Below are some records. Copy every line in them that holds "host".

## [DATA TO EXAMINE]
***
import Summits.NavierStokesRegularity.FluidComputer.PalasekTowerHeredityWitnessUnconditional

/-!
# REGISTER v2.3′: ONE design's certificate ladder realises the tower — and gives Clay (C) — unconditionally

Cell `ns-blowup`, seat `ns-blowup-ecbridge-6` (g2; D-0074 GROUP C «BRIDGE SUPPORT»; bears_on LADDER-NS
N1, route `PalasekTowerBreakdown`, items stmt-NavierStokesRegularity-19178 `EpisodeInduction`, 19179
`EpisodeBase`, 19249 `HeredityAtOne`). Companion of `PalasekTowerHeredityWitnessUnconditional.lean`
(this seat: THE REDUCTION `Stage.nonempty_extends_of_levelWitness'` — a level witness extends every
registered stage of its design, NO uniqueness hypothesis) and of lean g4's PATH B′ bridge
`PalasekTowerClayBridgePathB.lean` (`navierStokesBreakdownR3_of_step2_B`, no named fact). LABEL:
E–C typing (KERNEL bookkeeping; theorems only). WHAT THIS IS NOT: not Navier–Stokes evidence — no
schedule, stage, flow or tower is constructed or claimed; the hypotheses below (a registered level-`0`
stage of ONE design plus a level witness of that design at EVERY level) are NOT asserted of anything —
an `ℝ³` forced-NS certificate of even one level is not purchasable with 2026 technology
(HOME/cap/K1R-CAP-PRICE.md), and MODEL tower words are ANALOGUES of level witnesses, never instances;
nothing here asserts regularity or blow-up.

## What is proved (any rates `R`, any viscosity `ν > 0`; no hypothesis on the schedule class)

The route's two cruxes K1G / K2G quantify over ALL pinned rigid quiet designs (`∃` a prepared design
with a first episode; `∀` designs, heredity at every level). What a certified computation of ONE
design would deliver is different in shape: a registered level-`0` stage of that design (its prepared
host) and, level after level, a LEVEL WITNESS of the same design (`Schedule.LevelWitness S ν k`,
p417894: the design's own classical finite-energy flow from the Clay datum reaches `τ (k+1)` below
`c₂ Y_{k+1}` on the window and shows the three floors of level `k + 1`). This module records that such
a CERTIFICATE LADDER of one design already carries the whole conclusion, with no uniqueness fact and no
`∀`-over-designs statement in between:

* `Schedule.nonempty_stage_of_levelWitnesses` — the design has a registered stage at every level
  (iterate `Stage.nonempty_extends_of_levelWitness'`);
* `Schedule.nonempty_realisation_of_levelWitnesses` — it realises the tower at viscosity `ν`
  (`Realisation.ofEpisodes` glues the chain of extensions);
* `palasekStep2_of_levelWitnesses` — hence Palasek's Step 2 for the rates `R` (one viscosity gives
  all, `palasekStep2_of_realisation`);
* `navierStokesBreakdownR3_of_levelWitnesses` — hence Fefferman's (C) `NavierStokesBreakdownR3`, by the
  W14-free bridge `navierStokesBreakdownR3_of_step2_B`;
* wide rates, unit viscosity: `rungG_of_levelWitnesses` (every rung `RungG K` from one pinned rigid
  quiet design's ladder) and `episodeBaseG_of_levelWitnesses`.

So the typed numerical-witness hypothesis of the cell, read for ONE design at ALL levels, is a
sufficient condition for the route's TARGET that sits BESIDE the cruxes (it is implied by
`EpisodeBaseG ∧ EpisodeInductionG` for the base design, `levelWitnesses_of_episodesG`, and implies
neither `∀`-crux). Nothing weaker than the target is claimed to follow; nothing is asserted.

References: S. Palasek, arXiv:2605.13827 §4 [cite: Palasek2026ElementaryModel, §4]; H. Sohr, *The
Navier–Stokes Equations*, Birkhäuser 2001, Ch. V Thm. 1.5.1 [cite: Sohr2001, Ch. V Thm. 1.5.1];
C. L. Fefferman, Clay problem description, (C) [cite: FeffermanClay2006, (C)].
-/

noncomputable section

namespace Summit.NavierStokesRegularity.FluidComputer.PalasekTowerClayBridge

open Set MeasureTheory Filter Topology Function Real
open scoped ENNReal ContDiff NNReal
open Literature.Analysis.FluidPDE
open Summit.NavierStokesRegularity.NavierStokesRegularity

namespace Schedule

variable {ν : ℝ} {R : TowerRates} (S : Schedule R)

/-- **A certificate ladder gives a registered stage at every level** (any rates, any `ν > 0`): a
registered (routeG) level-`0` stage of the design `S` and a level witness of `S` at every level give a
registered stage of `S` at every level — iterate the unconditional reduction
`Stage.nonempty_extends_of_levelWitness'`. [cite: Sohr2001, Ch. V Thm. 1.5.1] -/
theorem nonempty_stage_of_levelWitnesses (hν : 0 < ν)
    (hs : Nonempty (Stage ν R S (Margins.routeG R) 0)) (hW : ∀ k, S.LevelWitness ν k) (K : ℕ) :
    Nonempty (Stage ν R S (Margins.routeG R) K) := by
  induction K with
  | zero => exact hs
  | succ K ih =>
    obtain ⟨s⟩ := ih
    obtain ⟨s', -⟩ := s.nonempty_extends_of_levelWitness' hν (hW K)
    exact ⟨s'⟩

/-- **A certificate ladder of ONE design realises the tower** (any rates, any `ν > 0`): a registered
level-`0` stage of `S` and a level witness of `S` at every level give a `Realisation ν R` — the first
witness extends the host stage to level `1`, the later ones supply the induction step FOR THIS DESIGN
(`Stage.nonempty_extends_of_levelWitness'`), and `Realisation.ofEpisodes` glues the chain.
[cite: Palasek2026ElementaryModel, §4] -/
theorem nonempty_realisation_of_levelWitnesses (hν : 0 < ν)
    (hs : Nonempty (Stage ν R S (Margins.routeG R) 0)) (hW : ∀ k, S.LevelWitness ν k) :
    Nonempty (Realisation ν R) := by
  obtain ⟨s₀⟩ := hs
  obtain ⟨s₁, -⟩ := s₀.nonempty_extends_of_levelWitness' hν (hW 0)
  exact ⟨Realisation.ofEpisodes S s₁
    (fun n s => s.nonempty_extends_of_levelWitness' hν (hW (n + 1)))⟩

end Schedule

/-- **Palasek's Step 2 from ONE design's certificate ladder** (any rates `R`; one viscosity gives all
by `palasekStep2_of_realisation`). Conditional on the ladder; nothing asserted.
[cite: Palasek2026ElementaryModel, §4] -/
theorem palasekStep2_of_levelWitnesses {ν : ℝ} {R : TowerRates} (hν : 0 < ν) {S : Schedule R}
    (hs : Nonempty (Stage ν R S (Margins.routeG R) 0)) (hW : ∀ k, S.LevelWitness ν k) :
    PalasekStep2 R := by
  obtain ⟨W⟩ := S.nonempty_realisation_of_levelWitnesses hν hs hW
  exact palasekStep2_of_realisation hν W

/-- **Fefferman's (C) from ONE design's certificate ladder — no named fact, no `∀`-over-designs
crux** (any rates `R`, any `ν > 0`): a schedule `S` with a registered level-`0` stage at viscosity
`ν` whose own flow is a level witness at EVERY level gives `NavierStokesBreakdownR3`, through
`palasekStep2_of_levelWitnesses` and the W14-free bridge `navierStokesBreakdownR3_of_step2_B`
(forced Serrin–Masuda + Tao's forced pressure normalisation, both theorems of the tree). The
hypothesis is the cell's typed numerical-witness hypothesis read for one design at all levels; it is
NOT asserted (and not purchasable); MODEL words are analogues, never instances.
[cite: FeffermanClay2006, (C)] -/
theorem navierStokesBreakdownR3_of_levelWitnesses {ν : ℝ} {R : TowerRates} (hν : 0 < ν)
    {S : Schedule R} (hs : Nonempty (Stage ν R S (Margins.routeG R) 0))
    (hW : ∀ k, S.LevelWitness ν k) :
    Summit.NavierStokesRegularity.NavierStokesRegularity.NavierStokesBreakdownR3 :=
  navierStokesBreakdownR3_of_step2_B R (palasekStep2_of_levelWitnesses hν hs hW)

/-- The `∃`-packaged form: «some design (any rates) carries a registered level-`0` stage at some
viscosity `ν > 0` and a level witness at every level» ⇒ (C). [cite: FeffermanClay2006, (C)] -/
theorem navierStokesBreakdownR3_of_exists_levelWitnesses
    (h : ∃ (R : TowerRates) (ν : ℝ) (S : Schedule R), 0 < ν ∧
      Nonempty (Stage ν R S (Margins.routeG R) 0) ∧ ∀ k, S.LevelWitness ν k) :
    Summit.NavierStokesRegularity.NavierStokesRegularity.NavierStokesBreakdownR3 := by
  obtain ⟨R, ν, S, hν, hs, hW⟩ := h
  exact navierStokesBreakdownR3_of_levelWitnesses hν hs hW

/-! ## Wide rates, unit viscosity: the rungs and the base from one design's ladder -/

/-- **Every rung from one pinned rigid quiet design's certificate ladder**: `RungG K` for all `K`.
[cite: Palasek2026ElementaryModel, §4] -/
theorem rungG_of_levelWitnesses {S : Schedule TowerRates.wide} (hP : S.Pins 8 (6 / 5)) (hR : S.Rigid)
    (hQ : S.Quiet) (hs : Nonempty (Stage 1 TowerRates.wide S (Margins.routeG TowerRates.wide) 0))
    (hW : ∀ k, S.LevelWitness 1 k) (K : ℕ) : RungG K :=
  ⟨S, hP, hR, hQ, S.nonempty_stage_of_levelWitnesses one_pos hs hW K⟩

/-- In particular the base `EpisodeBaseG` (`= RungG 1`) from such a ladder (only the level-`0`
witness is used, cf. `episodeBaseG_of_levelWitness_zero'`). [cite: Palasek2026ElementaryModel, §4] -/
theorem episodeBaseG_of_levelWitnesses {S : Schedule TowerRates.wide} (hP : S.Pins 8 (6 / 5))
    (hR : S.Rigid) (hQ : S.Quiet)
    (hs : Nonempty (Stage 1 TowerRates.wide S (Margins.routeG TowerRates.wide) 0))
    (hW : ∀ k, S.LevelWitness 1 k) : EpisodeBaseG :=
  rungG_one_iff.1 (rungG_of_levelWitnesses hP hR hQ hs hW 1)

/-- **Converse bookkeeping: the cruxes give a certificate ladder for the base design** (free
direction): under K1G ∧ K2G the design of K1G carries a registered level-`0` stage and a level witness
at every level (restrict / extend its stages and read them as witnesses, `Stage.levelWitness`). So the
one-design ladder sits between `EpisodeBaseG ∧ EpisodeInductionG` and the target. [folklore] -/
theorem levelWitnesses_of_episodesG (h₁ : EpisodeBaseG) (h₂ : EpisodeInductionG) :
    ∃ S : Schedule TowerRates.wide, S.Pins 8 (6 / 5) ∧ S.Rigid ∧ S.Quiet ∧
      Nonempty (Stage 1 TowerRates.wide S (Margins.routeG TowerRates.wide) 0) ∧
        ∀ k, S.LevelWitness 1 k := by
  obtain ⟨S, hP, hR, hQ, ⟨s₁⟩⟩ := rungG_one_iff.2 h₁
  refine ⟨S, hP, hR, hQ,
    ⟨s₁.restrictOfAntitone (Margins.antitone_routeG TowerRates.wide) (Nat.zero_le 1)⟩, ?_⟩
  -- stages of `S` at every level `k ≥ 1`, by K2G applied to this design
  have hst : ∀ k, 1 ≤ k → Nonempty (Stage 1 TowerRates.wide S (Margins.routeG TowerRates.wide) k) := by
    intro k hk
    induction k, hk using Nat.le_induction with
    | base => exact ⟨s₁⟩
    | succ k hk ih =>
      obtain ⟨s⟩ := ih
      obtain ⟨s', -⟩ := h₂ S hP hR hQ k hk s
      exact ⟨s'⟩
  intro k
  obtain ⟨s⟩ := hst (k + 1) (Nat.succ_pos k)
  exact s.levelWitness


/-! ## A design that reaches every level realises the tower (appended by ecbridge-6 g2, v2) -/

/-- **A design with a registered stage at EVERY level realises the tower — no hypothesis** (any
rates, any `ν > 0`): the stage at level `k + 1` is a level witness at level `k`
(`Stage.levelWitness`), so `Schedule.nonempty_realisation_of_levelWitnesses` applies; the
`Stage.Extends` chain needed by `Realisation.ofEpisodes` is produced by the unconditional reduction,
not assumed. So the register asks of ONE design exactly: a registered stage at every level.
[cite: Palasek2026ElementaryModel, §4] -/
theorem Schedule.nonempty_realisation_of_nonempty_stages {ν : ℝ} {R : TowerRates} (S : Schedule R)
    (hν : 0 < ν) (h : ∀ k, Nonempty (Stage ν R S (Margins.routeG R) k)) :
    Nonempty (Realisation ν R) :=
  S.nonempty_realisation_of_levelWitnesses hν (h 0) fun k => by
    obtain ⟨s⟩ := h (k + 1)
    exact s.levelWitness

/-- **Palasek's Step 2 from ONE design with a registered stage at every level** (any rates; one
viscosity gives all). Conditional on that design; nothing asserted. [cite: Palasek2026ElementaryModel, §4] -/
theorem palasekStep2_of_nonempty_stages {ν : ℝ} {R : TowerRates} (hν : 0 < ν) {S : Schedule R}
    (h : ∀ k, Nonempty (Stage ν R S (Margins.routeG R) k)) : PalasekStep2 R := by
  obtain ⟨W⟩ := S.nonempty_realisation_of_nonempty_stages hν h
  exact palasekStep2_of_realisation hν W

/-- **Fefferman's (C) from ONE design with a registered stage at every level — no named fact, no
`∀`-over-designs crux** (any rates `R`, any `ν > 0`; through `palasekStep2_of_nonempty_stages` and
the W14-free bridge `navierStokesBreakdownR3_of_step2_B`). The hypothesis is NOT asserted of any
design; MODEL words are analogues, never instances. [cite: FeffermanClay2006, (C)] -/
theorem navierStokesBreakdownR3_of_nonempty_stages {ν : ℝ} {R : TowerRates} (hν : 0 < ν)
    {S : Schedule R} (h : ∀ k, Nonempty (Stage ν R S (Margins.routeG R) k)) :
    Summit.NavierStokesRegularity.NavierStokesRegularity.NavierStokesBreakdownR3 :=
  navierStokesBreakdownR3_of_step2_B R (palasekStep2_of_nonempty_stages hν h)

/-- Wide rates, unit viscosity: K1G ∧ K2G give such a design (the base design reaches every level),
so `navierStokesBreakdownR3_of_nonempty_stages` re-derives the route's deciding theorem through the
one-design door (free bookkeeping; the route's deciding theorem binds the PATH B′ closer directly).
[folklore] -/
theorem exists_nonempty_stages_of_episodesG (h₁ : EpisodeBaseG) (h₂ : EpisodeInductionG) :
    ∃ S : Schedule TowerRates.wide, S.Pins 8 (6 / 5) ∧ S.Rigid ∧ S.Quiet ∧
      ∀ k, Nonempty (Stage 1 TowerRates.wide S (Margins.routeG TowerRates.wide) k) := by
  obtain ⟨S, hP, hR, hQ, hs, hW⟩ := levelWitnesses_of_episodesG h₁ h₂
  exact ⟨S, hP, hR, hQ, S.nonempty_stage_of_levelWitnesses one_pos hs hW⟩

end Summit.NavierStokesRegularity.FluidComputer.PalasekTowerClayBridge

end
***
## [THE COMPLETED TASK]
host) and, level after level, a LEVEL WITNESS of the same design (`Schedule.LevelWitness S ν k`,
witness extends the host stage to level `1`, the later ones supply the induction step FOR THIS DESIGN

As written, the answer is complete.